Exercise: This exercise calls for the line with "A finite sum", the line with "rw [Finset.sum_const, nsmul_eq_mul];", and all lines between them in the material below, output exactly and with no other lines.

= = = =

/-- A non-zero octahedron form has an ordered pair term that is present with a non-zero first weight. -/
theorem octForm_ne_zero_witness {κ₂ r₁ : ℝ} {W : E3 → ℝ} {X : Set E3} {β : E3 → E3 → E3} {y z : E3}
    (h : octForm κ₂ r₁ W X β P y z ≠ 0) : ∃ p q : E3, InOct P r₁ y z p ∧ InOct P r₁ y z q ∧ q ∉ X ∧ W p ≠ 0 := by
  obtain ⟨p, hp⟩ := exists_of_finsum_ne_zero h
  obtain ⟨q, hq⟩ := exists_of_finsum_ne_zero hp
  by_cases hpq : InOct P r₁ y z p ∧ InOct P r₁ y z q
  · rw [if_pos hpq] at hq
    unfold octPairTerm at hq
    by_cases hc : p ≠ q ∧ q ∉ X
    · rw [if_pos hc] at hq
      exact ⟨p, q, hpq.1, hpq.2, hc.2, fun hW => hq (by rw [hW, zero_mul])⟩
    · exact absurd (if_neg hc) hq
  · exact absurd (if_neg hpq) hq

/-- ★ A motif site `y` with a non-zero collar summand is attached — by a lattice vector `g` with `dist (y + g) x₀ ≤ 3/2` — to a PRICED excised motif
site `x₀`. -/
theorem collar_witness (ϱχ : ℝ) {m : ℕ} {D : Fin m → Set E3} (σ : Fin m → Bool) {X C : Set E3} {β : E3 → E3 → E3}
    (h6 : IsInvariantSet P C) (h7 : IsInvariantSet P X) (h11 : ∀ i, IsInvariantSet P (D i)) {y : E3} (hyP : y ∈ P.points)
    (hy : octSiteWith (fun y z => ¬OctClean P (6 / 5) X y z) (1 / 2) (6 / 5) (3 / 2) (siteW ϱχ D σ X 160 C) X β P y ≠ 0) :
    ∃ x₀ ∈ P.motif.filter (fun y => y ∈ X ∧ ∃ z ∈ P.points, z ∉ X ∧ 0 < localFactor ϱχ D σ z * profileWeight 160 C z ∧ dist y z < 3 * 160 / 8),
      ∃ g ∈ P.lattice, y + g ∈ P.points ∧ dist (y + g) x₀ ≤ 3 / 2 := by
  obtain ⟨z, hz⟩ := exists_of_finsum_ne_zero hy
  by_cases hc : (z ∈ P.points ∧ 6 / 5 < dist y z ∧ dist y z ≤ 3 / 2) ∧ ¬OctClean P (6 / 5) X y z
  · rw [if_pos hc] at hz
    obtain ⟨⟨hzP, _, hyz⟩, hcl⟩ := hc
    have hF : octForm (1 / 2) (6 / 5) (siteW ϱχ D σ X 160 C) X β P y z ≠ 0 := fun h0 => hz (by rw [h0, mul_zero])
    obtain ⟨p, q, hp, _, _, hWp⟩ := octForm_ne_zero_witness hF
    -- an excised site of the octahedron
    simp only [OctClean, not_forall, not_not, exists_prop] at hcl
    obtain ⟨x, hx, hxX⟩ := hcl
    -- the positively weighted site `p`
    have hpX : p ∉ X := fun hpX => hWp (siteW_of_mem 160 C hpX)
    have hWp' : 0 < localFactor ϱχ D σ p * profileWeight 160 C p := by
      have hne : localFactor ϱχ D σ p * profileWeight 160 C p ≠ 0 := by
        intro h0; apply hWp; unfold siteW; rw [if_neg hpX, h0]
      exact lt_of_le_of_ne (mul_nonneg (localFactor_nonneg (ϱχ := ϱχ) (D := D) (σ := σ) p) (profileWeight_nonneg 160 C p)) hne.symm
    obtain ⟨hpP, hpy⟩ := hp.dist_le hyz
    obtain ⟨hxP, hxy⟩ := hx.dist_le hyz
    -- decompose `x = x₀ + g`
    obtain ⟨x₀, hx₀, g, hg, hxe⟩ := hxP
    have hng : -g ∈ P.lattice := P.lattice.neg_mem hg
    refine ⟨x₀, Finset.mem_filter.2 ⟨hx₀, ?_, p + -g, P.add_mem_points hpP hng, ?_, ?_, ?_⟩, -g, hng, P.add_mem_points hyP hng, ?_⟩
    · have := (h7 g hg x₀).1 (by rw [← hxe]; exact hxX); exact this
    · exact fun h => hpX ((h7 (-g) hng p).1 h)
    · rw [localFactor_add_of_isInvariantSet ϱχ h11 σ hng, profileWeight_add_of_isInvariantSet 160 h6 hng]; exact hWp'
    · have hd : dist x₀ (p + -g) = dist x p := by
        rw [dist_eq_norm, dist_eq_norm, hxe]; congr 1; abel
      rw [hd]
      have := dist_triangle x y p
      rw [dist_comm y p] at this
      linarith
    · have hd : dist (y + -g) x₀ = dist y x := by
        rw [dist_eq_norm, dist_eq_norm, hxe]; congr 1; abel
      rw [hd, dist_comm]; exact hxy
  · exact absurd (if_neg hc) hz

end Witness

/-! ## §D4 Counting: non-zero collar summands against priced motif sites -/

section Counting

variable {P : PeriodicConfiguration 3}

/-- At most `216` motif sites are attached (by a lattice vector, within `3/2`) to a given point: `y ↦ y + g(y)` is injective on the motif. -/
theorem card_attached_le (h1 : IsSeparatedRef (3 / 5) P) (x₀ : E3) :
    ((P.motif.filter fun y => ∃ g ∈ P.lattice, y + g ∈ P.points ∧ dist (y + g) x₀ ≤ 3 / 2).card : ℝ) ≤ 216 := by
  classical
  have hF := h1.finite_inter_closedBall (by norm_num) x₀ (3 / 2)
  set T : Finset E3 := hF.toFinset with hT
  have hTmem : ∀ p ∈ T, p ∈ P.points ∧ dist p x₀ ≤ 3 / 2 := fun p hp => by
    rw [hT, Set.Finite.mem_toFinset] at hp; exact ⟨hp.1, Metric.mem_closedBall.1 hp.2⟩
  have hcard : (T.card : ℝ) ≤ 216 := card_near_le h1 x₀ T hTmem
  set A : Finset E3 := P.motif.filter fun y => ∃ g ∈ P.lattice, y + g ∈ P.points ∧ dist (y + g) x₀ ≤ 3 / 2 with hA
  have hgsel : ∀ y ∈ A, Classical.epsilon (fun g => g ∈ P.lattice ∧ y + g ∈ P.points ∧ dist (y + g) x₀ ≤ 3 / 2) ∈ P.lattice ∧
      y + Classical.epsilon (fun g => g ∈ P.lattice ∧ y + g ∈ P.points ∧ dist (y + g) x₀ ≤ 3 / 2) ∈ P.points ∧
      dist (y + Classical.epsilon (fun g => g ∈ P.lattice ∧ y + g ∈ P.points ∧ dist (y + g) x₀ ≤ 3 / 2)) x₀ ≤ 3 / 2 := by
    intro y hy
    obtain ⟨_, g, hg, hgP, hgd⟩ := Finset.mem_filter.1 hy
    exact Classical.epsilon_spec (p := fun g => g ∈ P.lattice ∧ y + g ∈ P.points ∧ dist (y + g) x₀ ≤ 3 / 2) ⟨g, hg, hgP, hgd⟩
  have hle : A.card ≤ T.card := by
    refine Finset.card_le_card_of_injOn
      (fun y => y + Classical.epsilon (fun g => g ∈ P.lattice ∧ y + g ∈ P.points ∧ dist (y + g) x₀ ≤ 3 / 2))
      (fun y hy => ?_) (fun y hy y' hy' hyy' => ?_)
    · have h := hgsel y (Finset.mem_coe.1 hy)
      rw [Finset.mem_coe, hT, Set.Finite.mem_toFinset]
      exact ⟨h.2.1, Metric.mem_closedBall.2 h.2.2⟩
    · have hyM := (Finset.mem_filter.1 (Finset.mem_coe.1 hy)).1
      have hyM' := (Finset.mem_filter.1 (Finset.mem_coe.1 hy')).1
      have hg := (hgsel y (Finset.mem_coe.1 hy)).1
      have hg' := (hgsel y' (Finset.mem_coe.1 hy')).1
      refine P.eq_of_sub_mem y hyM y' hyM' ?_
      have hyy : y + Classical.epsilon (fun g => g ∈ P.lattice ∧ y + g ∈ P.points ∧ dist (y + g) x₀ ≤ 3 / 2) =
          y' + Classical.epsilon (fun g => g ∈ P.lattice ∧ y' + g ∈ P.points ∧ dist (y' + g) x₀ ≤ 3 / 2) := hyy'
      have hsub : y - y' = Classical.epsilon (fun g => g ∈ P.lattice ∧ y' + g ∈ P.points ∧ dist (y' + g) x₀ ≤ 3 / 2) -
          Classical.epsilon (fun g => g ∈ P.lattice ∧ y + g ∈ P.points ∧ dist (y + g) x₀ ≤ 3 / 2) := by
        rw [sub_eq_sub_iff_add_eq_add, hyy, add_comm]
      rw [hsub]
      exact P.lattice.sub_mem hg' hg
  have : (A.card : ℝ) ≤ T.card := by exact_mod_cast hle
  exact this.trans hcard

/-- ★ The number of motif sites with a non-zero collar summand is at most `216·pricedNearCountL`. -/
theorem card_collar_ne_zero_le (h1 : IsSeparatedRef (3 / 5) P) (ϱχ : ℝ) {m : ℕ} {D : Fin m → Set E3} (σ : Fin m → Bool)
    {X C : Set E3} {β : E3 → E3 → E3} (h6 : IsInvariantSet P C) (h7 : IsInvariantSet P X) (h11 : ∀ i, IsInvariantSet P (D i)) :
    ((P.motif.filter fun y =>
        octSiteWith (fun y z => ¬OctClean P (6 / 5) X y z) (1 / 2) (6 / 5) (3 / 2) (siteW ϱχ D σ X 160 C) X β P y ≠ 0).card : ℝ) ≤
      216 * (pricedNearCountL ϱχ D σ P X 160 C : ℝ) := by
  classical
  set F : Finset E3 := P.motif.filter fun y =>
    y ∈ X ∧ ∃ z ∈ P.points, z ∉ X ∧ 0 < localFactor ϱχ D σ z * profileWeight 160 C z ∧ dist y z < 3 * 160 / 8 with hF
  set t : E3 → Finset E3 := fun x₀ => P.motif.filter fun y => ∃ g ∈ P.lattice, y + g ∈ P.points ∧ dist (y + g) x₀ ≤ 3 / 2 with ht
  have hsub : (P.motif.filter fun y =>
      octSiteWith (fun y z => ¬OctClean P (6 / 5) X y z) (1 / 2) (6 / 5) (3 / 2) (siteW ϱχ D σ X 160 C) X β P y ≠ 0) ⊆ F.biUnion t := by
    intro y hy
    obtain ⟨hyM, hne⟩ := Finset.mem_filter.1 hy
    obtain ⟨x₀, hx₀, g, hg, hgP, hgd⟩ := collar_witness ϱχ σ h6 h7 h11 (P.mem_points_of_mem_motif hyM) hne
    exact Finset.mem_biUnion.2 ⟨x₀, hx₀, Finset.mem_filter.2 ⟨hyM, g, hg, hgP, hgd⟩⟩
  have hc1 := Finset.card_le_card hsub
  have hc2 : ((F.biUnion t).card : ℝ) ≤ ∑ x₀ ∈ F, ((t x₀).card : ℝ) := by exact_mod_cast Finset.card_biUnion_le
  have hc3 : (∑ x₀ ∈ F, ((t x₀).card : ℝ)) ≤ ∑ x₀ ∈ F, (216 : ℝ) := Finset.sum_le_sum fun x₀ _ => card_attached_le h1 x₀
  rw [Finset.sum_const, nsmul_eq_mul] at hc3
  rw [show pricedNearCountL ϱχ D σ P X 160 C = F.card from by rw [hF]; rfl]
  calc ((P.motif.filter fun y => octSiteWith (fun y z => ¬OctClean P (6 / 5) X y z) (1 / 2) (6 / 5) (3 / 2) (siteW ϱχ D σ X 160 C) X β P y
          ≠ 0).card : ℝ) ≤ (F.biUnion t).card := by exact_mod_cast hc1
    _ ≤ ∑ x₀ ∈ F, ((t x₀).card : ℝ) := hc2
    _ ≤ F.card * 216 := hc3
    _ = 216 * F.card := mul_comm _ _

/-- A finite sum of terms `≥ −B`, of which at most `K` are non-zero, is `≥ −B·K`. -/
theorem sum_ge_of_card_ne_zero {s : Finset E3} {f : E3 → ℝ} {B K : ℝ} (hB : 0 ≤ B) (hf : ∀ y ∈ s, -B ≤ f y)
    (hK : ((s.filter fun y => f y ≠ 0).card : ℝ) ≤ K) : -(B * K) ≤ ∑ y ∈ s, f y := by
  classical
  rw [← Finset.sum_filter_ne_zero]
  have hc0 : (0 : ℝ) ≤ (s.filter fun y => f y ≠ 0).card := Nat.cast_nonneg _
  calc -(B * K) ≤ ∑ y ∈ s.filter (fun y => f y ≠ 0), (-B : ℝ) := by
        rw [Finset.sum_const, nsmul_eq_mul]; nlinarith
    _ ≤ _ := Finset.sum_le_sum fun y hy => hf y (Finset.mem_filter.1 hy).1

= = = =

Answer for the task:
/-- A finite sum of terms `≥ −B`, of which at most `K` are non-zero, is `≥ −B·K`. -/
theorem sum_ge_of_card_ne_zero {s : Finset E3} {f : E3 → ℝ} {B K : ℝ} (hB : 0 ≤ B) (hf : ∀ y ∈ s, -B ≤ f y)
    (hK : ((s.filter fun y => f y ≠ 0).card : ℝ) ≤ K) : -(B * K) ≤ ∑ y ∈ s, f y := by
  classical
  rw [← Finset.sum_filter_ne_zero]
  have hc0 : (0 : ℝ) ≤ (s.filter fun y => f y ≠ 0).card := Nat.cast_nonneg _
  calc -(B * K) ≤ ∑ y ∈ s.filter (fun y => f y ≠ 0), (-B : ℝ) := by
        rw [Finset.sum_const, nsmul_eq_mul]; nlinarith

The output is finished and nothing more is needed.